PROBLEM STATEMENT -> Please write out the listing beneath this sentence exactly, from its first line to the line with "rw [hΦ, mul_one, sum_dwt_mul_dwt] at key", and stop there.
=== INFORMATION ===
/-- … hence, under r2, `XAtThreshold t ↔ r3` for all `t ∈ (θ, 1]`: the part of `X`'s threshold
family above the isolation constant is LITERALLY the signed exact slice (the BI-ISO question of the
r3 seat), and what `X` adds to r3 is exactly the band `[3/5, θ]` (conjecturally `θ = 7/8`). -/
theorem xAtThreshold_iff_signedExact_of_nearExact (h : NearExactIsExact) :
    ∃ θ : ℝ, θ < 1 ∧ ∀ t : ℝ, θ < t → t ≤ 1 →
      (XAtThreshold t ↔ SignedExactCubicForrelationNotPrBPP) := by
  obtain ⟨θ, hθ, H⟩ := signedAtThreshold_eq_exact_of_nearExact h
  refine ⟨θ, hθ, fun t h1 h2 => ?_⟩
  show signedAtThreshold t ∉ PromiseBPP' ↔ signedExactCubicForrelationProblem 2 ∉ PromiseBPP'
  rw [H t h1 h2]

/-! ### §3a The Kasami–Tokura band around an exact pair -/

section KT

variable {n : ℕ}

/-- `signOf (a ⊕ c) = signOf a · signOf c`. -/
theorem signOf_xor (a c : Bool) : signOf (a ^^ c) = signOf a * signOf c := by
  cases a <;> cases c <;> simp [signOf]

/-- **Kasami–Tokura band.** For an exact pair (`Φ(a,b)² = 1`) and ANY perturbation `c` of the first
function, `Φ(a ⊕ c, b) = Φ(a,b) · 2^{-n} Σ_x (-1)^{c(x)}` `= Φ(a,b)·(1 - 2 wt(c)/2ⁿ)`: the forrelation
of the perturbed pair is the bias of the perturbation, with the sign of the exact core. -/
theorem forrelation_xor_of_sq_eq_one (a b c : (Fin n → Bool) → Bool) (hΦ : forrelation a b ^ 2 = 1) :
    forrelation (fun x => a x ^^ c x) b = forrelation a b * ((2 : ℝ) ^ n)⁻¹ * ∑ x, signOf (c x) := by
  have hf : ∀ x, (fun x => signOf (a x)) x ^ 2 = 1 := fun x => signOf_sq (a x)
  have hg : ∀ y, (fun y => signOf (b y)) y ^ 2 = 1 := fun y => signOf_sq (b y)
  have key := two_pow_mul_forrelation_sq a b
  rw [hΦ, mul_one, sum_dwt_mul_dwt] at key
  have hS : fsum (fun x => signOf (a x)) (fun y => signOf (b y)) ^ 2 = (8 : ℝ) ^ n := by
    rw [← key, pow_mul]; norm_num
  have h2 : (2 : ℝ) ^ n ≠ 0 := pow_ne_zero _ two_ne_zero
  -- the perturbed sum
  have hsum : fsum (fun x => signOf (a x ^^ c x)) (fun y => signOf (b y)) =
      fsum (fun x => signOf (a x)) (fun y => signOf (b y)) / 2 ^ n * ∑ x, signOf (c x) := by
    rw [fsum_eq_sum_mul_W, mul_sum]
    refine sum_congr rfl fun x _ => ?_
    rw [Summit.QuantumAdvantage.QuantumAdvantage.Theorems.CubicForrelationInPrBPP.Negative.W_eq_of_fsum_sq
      _ _ hf hg hS x, signOf_xor]
    have ha : signOf (a x) * signOf (a x) = 1 := by rw [← sq]; exact signOf_sq (a x)
    linear_combination (fsum (fun x => signOf (a x)) (fun y => signOf (b y)) / 2 ^ n * signOf (c x)) * ha
  rw [← phi_signOf, ← phi_signOf a b, phi_eq_fsum, phi_eq_fsum, hsum]
  field_simp

/-- In particular on the YES core (`Φ = 1`): `Φ(a ⊕ c, b) = 1 - 2·wt(c)/2ⁿ`, written with the bias sum. -/
theorem forrelation_xor_of_eq_one (a b c : (Fin n → Bool) → Bool) (hΦ : forrelation a b = 1) :
    forrelation (fun x => a x ^^ c x) b = ((2 : ℝ) ^ n)⁻¹ * ∑ x, signOf (c x) := by
  rw [forrelation_xor_of_sq_eq_one a b c (by rw [hΦ]; norm_num), hΦ, one_mul]

/-- … and on the NO core (`Φ = -1`): `Φ(a ⊕ c, b) = -(1 - 2·wt(c)/2ⁿ)`. -/
theorem forrelation_xor_of_eq_neg_one (a b c : (Fin n → Bool) → Bool) (hΦ : forrelation a b = -1) :
    forrelation (fun x => a x ^^ c x) b = -(((2 : ℝ) ^ n)⁻¹ * ∑ x, signOf (c x)) := by
  rw [forrelation_xor_of_sq_eq_one a b c (by rw [hΦ]; norm_num), hΦ]; ring

end KT

/-! ### §3b Pure bipartite pairs: `Φ(x″·σ(x′), y′·π(y″)) = |Fix(σ∘π)|/2^m ≥ 0` -/

section Bipartite

variable {m : ℕ}

/-- First half `x′ ∈ 𝔽₂^m` of `x ∈ 𝔽₂^{m+m}`. -/
def lo (x : Fin (m + m) → Bool) : Fin m → Bool := fun i => x (Fin.castAdd m i)

/-- Second half `x″ ∈ 𝔽₂^m` of `x ∈ 𝔽₂^{m+m}`. -/
def hi (x : Fin (m + m) → Bool) : Fin m → Bool := fun i => x (Fin.natAdd m i)

@[simp] theorem lo_append (u v : Fin m → Bool) : lo (Fin.append u v) = u := by
  funext i; exact Fin.append_left u v i

@[simp] theorem hi_append (u v : Fin m → Bool) : hi (Fin.append u v) = v := by
  funext i; exact Fin.append_right u v i

/-- The character of `𝔽₂^{m+m}` splits along the two halves. -/
theorem twist_split (x y : Fin (m + m) → Bool) :
    twist x y = twist (lo x) (lo y) * twist (hi x) (hi y) := by
  unfold twist lo hi
  exact Fin.prod_univ_add _

/-- A sum over `𝔽₂^{m+m}` is a double sum over the halves (`Fin.appendEquiv`). -/
theorem sum_split (F : (Fin (m + m) → Bool) → ℝ) :
    ∑ x, F x = ∑ u : Fin m → Bool, ∑ v : Fin m → Bool, F (Fin.append u v) := by
  rw [← Fintype.sum_prod_type']
  exact (Fintype.sum_equiv (Fin.appendEquiv m m) (fun p => F (Fin.append p.1 p.2)) F fun p => rfl).symm

/-- The 𝔽₂ inner product as a Boolean (parity of the overlap). -/
def bdot (u v : Fin m → Bool) : Bool := decide (Odd (univ.filter fun i => u i && v i).card)

/-- `(-1)^{[u·v]} = twist u v`. -/
theorem signOf_bdot (u v : Fin m → Bool) : signOf (bdot u v) = twist u v := by
  rw [Literature.Computability.QuantumComplexity.Simon.twist_eq_neg_one_pow]
  unfold bdot
  by_cases h : Odd (univ.filter fun i => u i && v i).card
  · rw [decide_eq_true h, h.neg_one_pow]; rfl
  · rw [decide_eq_false h, (Nat.not_odd_iff_even.1 h).neg_one_pow]; rfl

/-- Orthogonality, product form: `Σ_v (-1)^{v·a} (-1)^{v·b} = 2^m [a = b]`. -/
theorem sum_twist_mul_twist (a b : Fin m → Bool) :
    ∑ v : Fin m → Bool, twist v a * twist v b = if a = b then (2 : ℝ) ^ m else 0 := by
  classical
  have e : ∀ v : Fin m → Bool, twist v a * twist v b = twist v (bxor a b) := fun v =>
    (twist_bxor_right v a b).symm
  simp_rw [e, sum_twist_left]
  exact if_congr (bxor_eq_zeroVec_iff a b) rfl rfl

/-- The PURE bipartite (Maiorana–McFarland-type) function `x ↦ x″ · σ(x′)` of a map `σ : 𝔽₂^m → 𝔽₂^m`. -/
def bipA (σ : (Fin m → Bool) → (Fin m → Bool)) (x : Fin (m + m) → Bool) : Bool := bdot (hi x) (σ (lo x))

/-- The PURE bipartite function `y ↦ y′ · π(y″)`. -/
def bipB (π : (Fin m → Bool) → (Fin m → Bool)) (y : Fin (m + m) → Bool) : Bool := bdot (lo y) (π (hi y))

/-- Walsh transform of `y′·π(y″)`: `W(x) = 2^m Σ_{v : π v = x′} (-1)^{v·x″}` (for a permutation `π`
this is `± 2^m`: bentness; for a general map the fibre sizes appear). -/
theorem W_bipB (π : (Fin m → Bool) → (Fin m → Bool)) (x : Fin (m + m) → Bool) :
    W (fun y => signOf (bipB π y)) x =
      ∑ v : Fin m → Bool, (if π v = lo x then (2 : ℝ) ^ m else 0) * twist v (hi x) := by
  classical
  unfold W
  rw [sum_split]
  simp only [bipB, lo_append, hi_append, signOf_bdot]
  rw [sum_comm]
  refine sum_congr rfl fun v _ => ?_
  have e : ∀ u : Fin m → Bool, twist u (π v) * twist (Fin.append u v) x =
      twist v (hi x) * (twist u (π v) * twist u (lo x)) := by
    intro u
    rw [twist_split, lo_append, hi_append]; ring
  rw [sum_congr rfl fun u _ => e u, ← mul_sum, sum_twist_mul_twist, mul_comm]

/-- **Pure bipartite pairs: the closed formula.** For ALL maps `σ, π : 𝔽₂^m → 𝔽₂^m`,
`S(x″·σ(x′), y′·π(y″)) = 4^m · |{z : σ(π z) = z}|`. -/
theorem fsum_bipartite (σ π : (Fin m → Bool) → (Fin m → Bool)) :
    fsum (fun x => signOf (bipA σ x)) (fun y => signOf (bipB π y)) =
      (2 : ℝ) ^ m * 2 ^ m * ((univ.filter fun z : Fin m → Bool => σ (π z) = z).card : ℝ) := by
  classical
  rw [fsum_eq_sum_mul_W, sum_split]
  simp only [W_bipB, bipA, lo_append, hi_append, signOf_bdot]
  -- Σ_u Σ_v twist v (σ u) * Σ_w [π w = u] 2^m twist w v
  have e1 : ∀ u : Fin m → Bool, ∑ v : Fin m → Bool, twist v (σ u) *
      ∑ w : Fin m → Bool, (if π w = u then (2 : ℝ) ^ m else 0) * twist w v =
        ∑ w : Fin m → Bool, (if π w = u then (2 : ℝ) ^ m else 0) * (if σ u = w then (2 : ℝ) ^ m else 0) := by
    intro u
    have : ∀ v : Fin m → Bool, twist v (σ u) * ∑ w, (if π w = u then (2 : ℝ) ^ m else 0) * twist w v =
        ∑ w, (if π w = u then (2 : ℝ) ^ m else 0) * (twist v (σ u) * twist v w) := by
      intro v; rw [mul_sum]; refine sum_congr rfl fun w _ => ?_; rw [twist_comm w v]; ring
    rw [sum_congr rfl fun v _ => this v, sum_comm]
    refine sum_congr rfl fun w _ => ?_
    rw [← mul_sum, sum_twist_mul_twist]
  rw [sum_congr rfl fun u _ => e1 u, sum_comm]
  -- Σ_w Σ_u [π w = u][σ u = w] 4^m = 4^m Σ_w [σ (π w) = w]
  have e2 : ∀ w : Fin m → Bool, ∑ u : Fin m → Bool,
      (if π w = u then (2 : ℝ) ^ m else 0) * (if σ u = w then (2 : ℝ) ^ m else 0) =
        if σ (π w) = w then (2 : ℝ) ^ m * 2 ^ m else 0 := by
    intro w
    rw [Finset.sum_eq_single (π w)]
    · rw [if_pos rfl]; split_ifs <;> ring
    · intro u _ hu; rw [if_neg (Ne.symm hu), zero_mul]
    · intro h; exact absurd (mem_univ _) h
  rw [sum_congr rfl fun w _ => e2 w, ← Finset.sum_filter, sum_const, nsmul_eq_mul]
  ring

/-- … hence `Φ(x″·σ(x′), y′·π(y″)) = |Fix(σ ∘ π)| / 2^m`. -/
theorem forrelation_bipartite (σ π : (Fin m → Bool) → (Fin m → Bool)) :
    forrelation (bipA σ) (bipB π) =
      ((univ.filter fun z : Fin m → Bool => σ (π z) = z).card : ℝ) / 2 ^ m := by
  rw [← phi_signOf, phi_eq_fsum, fsum_bipartite]
  have h3 : Real.sqrt ((2 : ℝ) ^ (3 * (m + m))) = 2 ^ m * 2 ^ m * 2 ^ m := by
    rw [show 3 * (m + m) = (3 * m) * 2 by ring, pow_mul, Real.sqrt_sq (by positivity)]; ring
  have h2 : (2 : ℝ) ^ m ≠ 0 := pow_ne_zero _ two_ne_zero
  have h8 : (2 : ℝ) ^ m * 2 ^ m * 2 ^ m ≠ 0 := by positivity
  rw [h3, inv_mul_eq_div, div_eq_div_iff h8 h2]
  ring

/-- **Pure bipartite pairs are never negatively forrelated** — whatever the maps `σ, π`. So within the
pure family (and its complements) IN KNOWN BIPARTITION the signed problem is decided by the parity of
the constant terms; any NO-instance hides its complement in the `h(y″)` part or the affine disguise. -/
theorem forrelation_bipartite_nonneg (σ π : (Fin m → Bool) → (Fin m → Bool)) :
    0 ≤ forrelation (bipA σ) (bipB π) := by
  rw [forrelation_bipartite]; positivity

/-- The exact pair inside the family: `σ ∘ π = id` (e.g. `σ = π⁻¹` for a permutation) gives `Φ = 1`
(Dillon / Rothaus: `y′·π(y″)` is bent with dual `x″·π⁻¹(x′)`), with NO degree hypothesis. -/
theorem forrelation_bipartite_of_leftInverse {σ π : (Fin m → Bool) → (Fin m → Bool)}
    (h : Function.LeftInverse σ π) : forrelation (bipA σ) (bipB π) = 1 := by
  rw [forrelation_bipartite]
  have hall : (univ.filter fun z : Fin m → Bool => σ (π z) = z) = univ :=
    filter_true_of_mem fun z _ => h z
  rw [hall, card_univ, Fintype.card_fun, Fintype.card_bool, Fintype.card_fin]
  push_cast
  exact div_self (pow_ne_zero _ two_ne_zero)

/-- A fixed-point-free composite gives `Φ = 0` exactly (e.g. `σ ∘ π` a translation by `s ≠ 0`): the pure
family also contains pairs FAR outside the promise, with the same cubic parts as exact ones
(`σ = π⁻¹ ⊕ s`), so the cubic parts alone never certify the promise. -/
theorem forrelation_bipartite_of_no_fixedPoint {σ π : (Fin m → Bool) → (Fin m → Bool)}
    (h : ∀ z, σ (π z) ≠ z) : forrelation (bipA σ) (bipB π) = 0 := by
  rw [forrelation_bipartite]
  have hnone : (univ.filter fun z : Fin m → Bool => σ (π z) = z) = ∅ :=
    filter_false_of_mem fun z _ => h z
  rw [hnone, card_empty]; simp

/-- HOMOTOPY LOWER BOUND: along any path of pairs `(σ_t, π_t)` the forrelation is at least the density of
the COMMON fixed points — e.g. if `σ_t ∘ π_t` fixes a set `F` for all `t` then `Φ_t ≥ |F|/2^m`
throughout (the path `(π⁻¹,π) → (id,π) → (id,id)`, one coordinate map at a time, keeps `Fix π`). -/
theorem forrelation_bipartite_ge_of_fixed (σ π : (Fin m → Bool) → (Fin m → Bool))
    (F : Finset (Fin m → Bool)) (hF : ∀ z ∈ F, σ (π z) = z) :
    (F.card : ℝ) / 2 ^ m ≤ forrelation (bipA σ) (bipB π) := by
  rw [forrelation_bipartite]
  have hsub : F ⊆ univ.filter fun z : Fin m → Bool => σ (π z) = z := fun z hz =>
    mem_filter.2 ⟨mem_univ _, hF z hz⟩
  have : (F.card : ℝ) ≤ (univ.filter fun z : Fin m → Bool => σ (π z) = z).card := by
    exact_mod_cast card_le_card hsub
  exact div_le_div_of_nonneg_right this (by positivity)

end Bipartite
===
RESPONSE TO THIS EXERCISE ->
/-- … hence, under r2, `XAtThreshold t ↔ r3` for all `t ∈ (θ, 1]`: the part of `X`'s threshold
family above the isolation constant is LITERALLY the signed exact slice (the BI-ISO question of the
r3 seat), and what `X` adds to r3 is exactly the band `[3/5, θ]` (conjecturally `θ = 7/8`). -/
theorem xAtThreshold_iff_signedExact_of_nearExact (h : NearExactIsExact) :
    ∃ θ : ℝ, θ < 1 ∧ ∀ t : ℝ, θ < t → t ≤ 1 →
      (XAtThreshold t ↔ SignedExactCubicForrelationNotPrBPP) := by
  obtain ⟨θ, hθ, H⟩ := signedAtThreshold_eq_exact_of_nearExact h
  refine ⟨θ, hθ, fun t h1 h2 => ?_⟩
  show signedAtThreshold t ∉ PromiseBPP' ↔ signedExactCubicForrelationProblem 2 ∉ PromiseBPP'
  rw [H t h1 h2]

/-! ### §3a The Kasami–Tokura band around an exact pair -/

section KT

variable {n : ℕ}

/-- `signOf (a ⊕ c) = signOf a · signOf c`. -/
theorem signOf_xor (a c : Bool) : signOf (a ^^ c) = signOf a * signOf c := by
  cases a <;> cases c <;> simp [signOf]

/-- **Kasami–Tokura band.** For an exact pair (`Φ(a,b)² = 1`) and ANY perturbation `c` of the first
function, `Φ(a ⊕ c, b) = Φ(a,b) · 2^{-n} Σ_x (-1)^{c(x)}` `= Φ(a,b)·(1 - 2 wt(c)/2ⁿ)`: the forrelation
of the perturbed pair is the bias of the perturbation, with the sign of the exact core. -/
theorem forrelation_xor_of_sq_eq_one (a b c : (Fin n → Bool) → Bool) (hΦ : forrelation a b ^ 2 = 1) :
    forrelation (fun x => a x ^^ c x) b = forrelation a b * ((2 : ℝ) ^ n)⁻¹ * ∑ x, signOf (c x) := by
  have hf : ∀ x, (fun x => signOf (a x)) x ^ 2 = 1 := fun x => signOf_sq (a x)
  have hg : ∀ y, (fun y => signOf (b y)) y ^ 2 = 1 := fun y => signOf_sq (b y)
  have key := two_pow_mul_forrelation_sq a b
  rw [hΦ, mul_one, sum_dwt_mul_dwt] at key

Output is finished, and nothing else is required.